In 1874, Clews was married to Lexington, Kentucky born heiress Lucy Madison Worthington (1851–1945). Lucy, a daughter of William Hord Worthington and Anna (née Tomlinson) Worthington, was a second cousin of U.S. President James Madison and American Revolutionary War brigadier general Andrew Lewis. Together, they were the parents of three children, two of whom lived to adulthood:

- Elsie Worthington Clews (1875–1941), an anthropologist who married U.S. Representative Herbert Parsons (1869–1925), a son of John Edward Parsons, in 1900.
- Henry Clews Jr. (1876–1937), an artist who married divorced New York socialite Louise Hollingsworth (née Morris) Gebhard (1877–1936) in 1901. They also divorced and in 1914 he married Elsie "Marie" (née Whelan) Goelet (1880–1959), the first wife of Robert Wilson Goelet. They lived at the Château de la Napoule in France.
- Robert Bower Clews (1878–1890), who died aged 12 of a cerebral hemorrhage.

Clews died of bronchitis in New York City, New York on January 31, 1923. He was buried at Woodlawn Cemetery in the Bronx.

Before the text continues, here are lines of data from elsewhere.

import Summits.QuantumFields.BalabanUV.InfraRed.StrongCouplingSixFifthsVariance
import Summits.QuantumFields.BalabanUV.InfraRed.StrongCouplingDobrushinFloor

/-!
# Strong-coupling front, J-SC15 (part 1/3): the Haar-preserving REFLECTIONS of `SU(2)` and the
symmetrisation bound for one-link covariances —
observatory of the non-perturbative crossover; no mass-gap claim

IR-3 v2 TWO-FRONT CROSSOVER LEDGER, front SC (`β₀`), SU(2), `d = 4`, Wilson normalisation `β_W = 4/g²`
(tree bare coupling `β_t = β_W/2`, 't Hooft `β_W/4`).  observatory of the non-perturbative crossover; no mass-gap claim.

ABSOLUTE RULE. No internally-minted statement may enter as a cited fact. Every hypothesis is either
kernel-proved in this package or a verbatim quotation of a PUBLISHED theorem with page reference. The
manuscript(s) under audit are NOT citable for their own disputed steps — they are the thing under
adjudication; programme-internal (2001/route/tribunal) claims are never citable.  THIS FILE HAS NO
HYPOTHESES: every statement below is kernel-proved from Mathlib and the tree; nothing is cited (labels [folklore]).

CONTEXT.  The single-site Dobrushin door of the ledger (R12/R21, `StrongCouplingDobrushinWindow`,
`StrongCouplingDobrushinFloor`) turns a one-link Kantorovich–Rubinstein modulus `OneLinkKRModulusSU2 β_W K₂` into the
window `18 β_W K₂ < 1`; R21 proved the floor `K₂ ≥ 1/4` (so the door ends at `β_W = 2/9`) and typed the end-point
`QuarterModulus` (`K₂ = 1/4` on the whole ball `β_W ≤ 2/9`).  The owned hypothesis-free window is `β_W < √3/9 = 0.19245`
(J-SC13, the sharp one-link Poincaré constant; a Cauchy–Schwarz route, whose one-link constant `1/√12 = 0.2887` in
vMF units cannot reach the chordal truth `1/4`).  J-SC15 (this part and parts 2/3, 3/3) supplies the TRANSPORT half of
the way to `QuarterModulus`: the coupling `(g, A_u g)` of a one-link law with itself by a Haar-preserving reflection.

WHAT THIS FILE PROVES (all [folklore], kernel-checked):
* `reflect u hu : SU(2) → SU(2)`, `g ↦ (−u)·g⁻¹·u` for a unit quaternion `u` (embedded by the tree's `unitSU2`); in the
  quaternion chart `x_{A_u g} = −u x̄ u = x − 2⟨x,u⟩u` (`su2Quat_reflect`, `neg_mul_star_mul_eq`): the Euclidean reflection
  of `S³` in the hyperplane `u^⊥`; it moves `g` by `‖g − A_u g‖_F = 2√2 |⟨x_g, u⟩|` (`suFrobDist_reflect`, via
  `‖a − b‖_F = √2 |x_a − x_b|`, `suFrobDist_eq_sqrt_two_mul`), negates the `u`-coordinate and fixes `u^⊥`.
* `A_u` preserves Haar measure (`integral_comp_reflect`, the tree's `integral_haar_conj_inv_eq`), hence every one-link
  law `ν_B = σ.tilted (2 Re tr(· B))` whose potential it fixes (`integral_tilted_comp_reflect`).
* SYMMETRISATION (`cov_le_of_reflect`): if `A_u` fixes `2 Re tr(· B)` and `2 Re tr(· Δ) = c ⟨x, u⟩`, then for every
  bounded measurable `φ`, `L`-Lipschitz in the Frobenius distance,
  `Cov_{ν_B}(φ, 2 Re tr(· Δ)) ≤ √2 · L · |c| · ∫ ⟨x,u⟩² dν_B`
  (`ν_B(2 Re tr(· Δ)) = 0`, `2∫ φ w = ∫ (φ − φ∘A_u) w`, `|φ − φ∘A_u| ≤ L ‖g − A_u g‖_F`).  At `B = 0` this is the
  optimal Kantorovich plan and gives the chordal truth `1/4` of FRONT-SC §3k with equality for `φ = ⟨x, u⟩`.
Part 2/3 (`StrongCouplingTransverseMoment`) bounds `∫ ⟨x,u⟩² dν_B ≤ 1/4` for `u ⊥` the tilt axis at EVERY tilt; part 3/3
(`StrongCouplingQuarterCovariance`) states the covariance form `QuarterCovariance` of `QuarterModulus`, proves
`QuarterCovariance → QuarterModulus` and the transverse case for every `B`, and records the doors to `β_W < 2/9`.

NOT CLAIMED: `QuarterModulus` / `QuarterCovariance` themselves (the OBLIQUE directions at `B ≠ 0` remain open; the owned
number of the ledger does not move in J-SC15); nothing about `N ≥ 3`; no mass-gap claim.
-/

noncomputable section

His widow died, at the age of 93, at her home, 15 East 69th Street in New York on May 19, 1945.

===Descendants===
Through his son Henry, Clews was the grandfather of Henry Clews III (1903–1983); Louise Hollingsworth Morris Clews (1904–1970), who married Ian Campbell, 11th Duke of Argyll and became the Duchess of Argyll; and Mancha Madison Clews (1915–2006), an electrical engineer.

==Published works==
- Clews, Henry. The Wall Street Point of View, Silver, Burdett and Company, New York, copyright, 1900.
- Clews, Henry. Fifty Years in Wall Street. Hoboken, N.J.: J. Wiley & Sons, 2006.